**DATA TO PROCESS:**
/-- **Membership.** Every globally minimal model `W` of a Shu–Zhai twist `36a1^{(−pM)}` is a point of the
leaf `WAllCornerFTwo`: CM and analytic rank one (the rank from Thm 1.2, `h12`); hence `CornerF W 2`, and
indeed the SHARP corner `CornerF♯ W 2` (`2` inert in `K = ℚ(√−3)`: never good ordinary at `2`;
tree `cornerFSharp_two_iff_dvd_or_cmInert`). [cite: ShuZhai2021, Thm. 1.2] -/
theorem hasCM_and_analyticRank_eq_one_of_twist_curve36a1 (h12 : thm12_ranks_of_twists)
    (Dt : ModularParametrizationData curve36a1 (curve36a1.conductorNorm ℤ))
    (hopt : IsOptimalDatum curve36a1 Dt) (hcusp : CuspZeroNotInTwice curve36a1 Dt)
    {p : ℕ} (hp : p.Prime) (h24 : p % 24 = 23)
    {Q : Finset ℕ} (hQ : ∀ q ∈ Q, IsAdmissible curve36a1 curve36a1' q ∧ q ≠ p)
    (W : WeierstrassCurve ℚ) [W.IsElliptic] [W.IsGloballyMinimal]
    (hW : ∃ C : VariableChange ℚ,
      C • curve36a1.quadraticTwist ((-(p : ℤ) * ∏ q ∈ Q, qStar q : ℤ) : ℚ) = W) :
    W.HasCM ∧ W.analyticRank = 1 ∧ CornerF W 2 ∧ CornerFSharp W 2 := by
  have hS := thm12Setting_curve36a1 Dt hopt hcusp hp h24 hQ
  have hd0 : ((-(p : ℤ) * ∏ q ∈ Q, qStar q : ℤ) : ℚ) ≠ 0 :=
    P2.neg_p_mul_ne_zero_of_thm12Setting hS Q (fun q hq => by exact_mod_cast (hQ q hq).1.1.ne_zero)
  have hd : ((∏ q ∈ Q, qStar q : ℤ) : ℚ) ≠ 0 := by
    have h := hd0
    push_cast at h ⊢
    exact (mul_ne_zero_iff.mp h).2
  obtain ⟨C, hC⟩ := hW
  have hcm : W.HasCM := hasCM_of_smul_twist_curve36a1 hd0 hC
  obtain ⟨WM, _, _, hWM⟩ := P2.exists_globallyMinimal_twist curve36a1 hd
  obtain ⟨-, -, hr1, -, -, -⟩ := h12 curve36a1 Dt curve36a1' p Q hS WM W hWM ⟨C, hC⟩
  refine ⟨hcm, hr1, ⟨hcm, hr1, Or.inl rfl⟩, ?_⟩
  exact cornerFSharp_two_iff_dvd_or_cmInert.2
    ⟨hasCM_iff_j_mem_cmJInvariants.1 hcm, hr1, Or.inr (cmInert_two_of_smul_twist_curve36a1 hd0 hC)⟩

/-! ## §9 The slices of the leaf `WAllCornerFTwo`, in LEAF SHAPE -/

/-- **SLICE SZ36 (in print).** In the shape of the leaf `Summit.BirchSwinnertonDyer.WAllCornerFTwo`
(`∀ W, W.HasCM → W.analyticRank = 1 → … → BSDp W 2`; the two leaf hypotheses are not used): every globally
minimal model of a Shu–Zhai twist `36a1^{(−pM)}` — `p ≡ 23 (mod 24)` prime, `Q` admissible primes `≠ p`
with every prime of `2N` split in `ℚ(√M)` — satisfies `BSD(W, 2)`, granted Shu–Zhai Thm 1.2 / 1.4, row
C8, modularity and Agashe–Ribet–Stein 2006 Thm 2.6 (odd — indeed trivial — Manin constant) BY NAME,
and the two printed DISPLAY hypotheses on `36a1` (an optimal parametrisation datum `Dt`;
`f([0]) ∉ 2E(ℚ)`, Shu–Zhai §5.2 Table). Beyond print: NO. [cite: ShuZhai2021, Thm. 1.2, Thm. 1.4, §5.2 Table row 36a1]
[cite: AgasheRibetStein2006, Thm. 2.6]
[cite: BurungaleFlach2024, Thm. 1.1 and Cor. 2] [cite: Miller2011LMS, Def. 1.1] -/
theorem cornerFTwo_shuZhaiThirtySix (h12 : thm12_ranks_of_twists) (h14 : thm14_twoPartBSD_of_twists)
    (hCM : bsdTriple_of_hasCM_of_L_one_ne_zero) (hmod : hasEntireLFunction_rat)
    (Dt : ModularParametrizationData curve36a1 (curve36a1.conductorNorm ℤ))
    (hopt : IsOptimalDatum curve36a1 Dt) (hcusp : CuspZeroNotInTwice curve36a1 Dt)
    (hARS : AgasheRibetStein2006.cremona_abs_maninConstant_eq_one_of_level_le) :
    ∀ (W : WeierstrassCurve ℚ) [W.IsElliptic] [W.IsGloballyMinimal], W.HasCM → W.analyticRank = 1 →
      ∀ (p : ℕ), p.Prime → p % 24 = 23 →
      ∀ (Q : Finset ℕ), (∀ q ∈ Q, IsAdmissible curve36a1 curve36a1' q ∧ q ≠ p) →
        AllPrimesSplitInSqrt (2 * curve36a1.conductorNorm ℤ) (∏ q ∈ Q, qStar q) →
        ∀ (C : VariableChange ℚ),
          C • curve36a1.quadraticTwist ((-(p : ℤ) * ∏ q ∈ Q, qStar q : ℤ) : ℚ) = W → BSDp W 2 :=
  fun W _ _ _ _ _ hp h24 _ hQ hQM C hC =>
    (analyticRank_eq_one_and_bsdp_two_of_twist_curve36a1 h12 h14 hCM hmod Dt hopt hcusp
      (not_two_dvd_c_of_isOptimalDatum_curve36a1 hARS Dt hopt) hp h24 hQ hQM
      W ⟨C, hC⟩).2

/-- **SLICE SZ36₀ (in print, no admissibility datum).** In LEAF SHAPE: every globally minimal model of
`36a1^{(−p)}` (`≅ y² = x³ − p³`), `p ≡ 23 (mod 24)` prime, satisfies `BSD(W, 2)` — granted the same
named facts and display hypotheses. Beyond print: NO. [cite: ShuZhai2021, Thm. 1.2, Thm. 1.4 (r = 0),
§5.2 Table row 36a1] [cite: BurungaleFlach2024, Cor. 2] [cite: Miller2011LMS, Def. 1.1] -/
theorem cornerFTwo_shuZhaiThirtySix_prime (h12 : thm12_ranks_of_twists) (h14 : thm14_twoPartBSD_of_twists)
    (hCM : bsdTriple_of_hasCM_of_L_one_ne_zero) (hmod : hasEntireLFunction_rat)
    (Dt : ModularParametrizationData curve36a1 (curve36a1.conductorNorm ℤ))
    (hopt : IsOptimalDatum curve36a1 Dt) (hcusp : CuspZeroNotInTwice curve36a1 Dt)
    (hARS : AgasheRibetStein2006.cremona_abs_maninConstant_eq_one_of_level_le) :
    ∀ (W : WeierstrassCurve ℚ) [W.IsElliptic] [W.IsGloballyMinimal], W.HasCM → W.analyticRank = 1 →
      ∀ (p : ℕ), p.Prime → p % 24 = 23 →
        ∀ (C : VariableChange ℚ), C • curve36a1.quadraticTwist (-(p : ℚ)) = W → BSDp W 2 :=
  fun W _ _ _ _ _ hp h24 C hC =>
    (analyticRank_eq_one_and_bsdp_two_of_twist_curve36a1_prime h12 h14 hCM hmod Dt hopt hcusp
      (not_two_dvd_c_of_isOptimalDatum_curve36a1 hARS Dt hopt) hp h24
      W ⟨C, hC⟩).2

/-- **SLICE SZ36-EXPLICIT (in print, every number-theoretic hypothesis a congruence).** In LEAF SHAPE:
for every prime `p ≡ 23 (mod 24)` and every finite set `Q` of primes `q ≡ 5 (mod 12)` with
`∏ q ≡ 1 (mod 24)`, every globally minimal model of `36a1^{(−p∏q)}` (`≅ y² = x³ − (p∏q)³`) satisfies
`BSD(W, 2)` — granted Shu–Zhai Thm 1.2 / 1.4, row C8, modularity BY NAME and the printed display
hypotheses on the optimal parametrisation of `36a1`. Beyond print: NO.
[cite: ShuZhai2021, Thm. 1.2, Thm. 1.4, Def. 1.1, §5.2 Table row 36a1] [cite: BurungaleFlach2024, Cor. 2]
[cite: Miller2011LMS, Def. 1.1] -/
theorem cornerFTwo_shuZhaiThirtySix_explicit (h12 : thm12_ranks_of_twists) (h14 : thm14_twoPartBSD_of_twists)
    (hCM : bsdTriple_of_hasCM_of_L_one_ne_zero) (hmod : hasEntireLFunction_rat)
    (Dt : ModularParametrizationData curve36a1 (curve36a1.conductorNorm ℤ))
    (hopt : IsOptimalDatum curve36a1 Dt) (hcusp : CuspZeroNotInTwice curve36a1 Dt)
    (hARS : AgasheRibetStein2006.cremona_abs_maninConstant_eq_one_of_level_le) :
    ∀ (W : WeierstrassCurve ℚ) [W.IsElliptic] [W.IsGloballyMinimal], W.HasCM → W.analyticRank = 1 →
      ∀ (p : ℕ), p.Prime → p % 24 = 23 →
      ∀ (Q : Finset ℕ), (∀ q ∈ Q, q.Prime ∧ q % 12 = 5) → (∏ q ∈ Q, q) % 24 = 1 →
        ∀ (C : VariableChange ℚ),
          C • curve36a1.quadraticTwist (-((p * ∏ q ∈ Q, q : ℕ) : ℚ)) = W → BSDp W 2 :=
  fun W _ _ _ _ _ hp h24 _ hQ hM C hC =>
    (analyticRank_eq_one_and_bsdp_two_of_twist_curve36a1_explicit h12 h14 hCM hmod Dt hopt hcusp
      (not_two_dvd_c_of_isOptimalDatum_curve36a1 hARS Dt hopt) hp h24
      hQ hM W ⟨C, hC⟩).2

**WHAT NEEDS TO BE DONE:**
Nothing beyond the lines from the start of the entries through the line with "obtain ⟨C, hC⟩ := hW" should appear. Repeat those lines exactly, both ends included.

**WORKED SOLUTION:**
/-- **Membership.** Every globally minimal model `W` of a Shu–Zhai twist `36a1^{(−pM)}` is a point of the
leaf `WAllCornerFTwo`: CM and analytic rank one (the rank from Thm 1.2, `h12`); hence `CornerF W 2`, and
indeed the SHARP corner `CornerF♯ W 2` (`2` inert in `K = ℚ(√−3)`: never good ordinary at `2`;
tree `cornerFSharp_two_iff_dvd_or_cmInert`). [cite: ShuZhai2021, Thm. 1.2] -/
theorem hasCM_and_analyticRank_eq_one_of_twist_curve36a1 (h12 : thm12_ranks_of_twists)
    (Dt : ModularParametrizationData curve36a1 (curve36a1.conductorNorm ℤ))
    (hopt : IsOptimalDatum curve36a1 Dt) (hcusp : CuspZeroNotInTwice curve36a1 Dt)
    {p : ℕ} (hp : p.Prime) (h24 : p % 24 = 23)
    {Q : Finset ℕ} (hQ : ∀ q ∈ Q, IsAdmissible curve36a1 curve36a1' q ∧ q ≠ p)
    (W : WeierstrassCurve ℚ) [W.IsElliptic] [W.IsGloballyMinimal]
    (hW : ∃ C : VariableChange ℚ,
      C • curve36a1.quadraticTwist ((-(p : ℤ) * ∏ q ∈ Q, qStar q : ℤ) : ℚ) = W) :
    W.HasCM ∧ W.analyticRank = 1 ∧ CornerF W 2 ∧ CornerFSharp W 2 := by
  have hS := thm12Setting_curve36a1 Dt hopt hcusp hp h24 hQ
  have hd0 : ((-(p : ℤ) * ∏ q ∈ Q, qStar q : ℤ) : ℚ) ≠ 0 :=
    P2.neg_p_mul_ne_zero_of_thm12Setting hS Q (fun q hq => by exact_mod_cast (hQ q hq).1.1.ne_zero)
  have hd : ((∏ q ∈ Q, qStar q : ℤ) : ℚ) ≠ 0 := by
    have h := hd0
    push_cast at h ⊢
    exact (mul_ne_zero_iff.mp h).2
  obtain ⟨C, hC⟩ := hW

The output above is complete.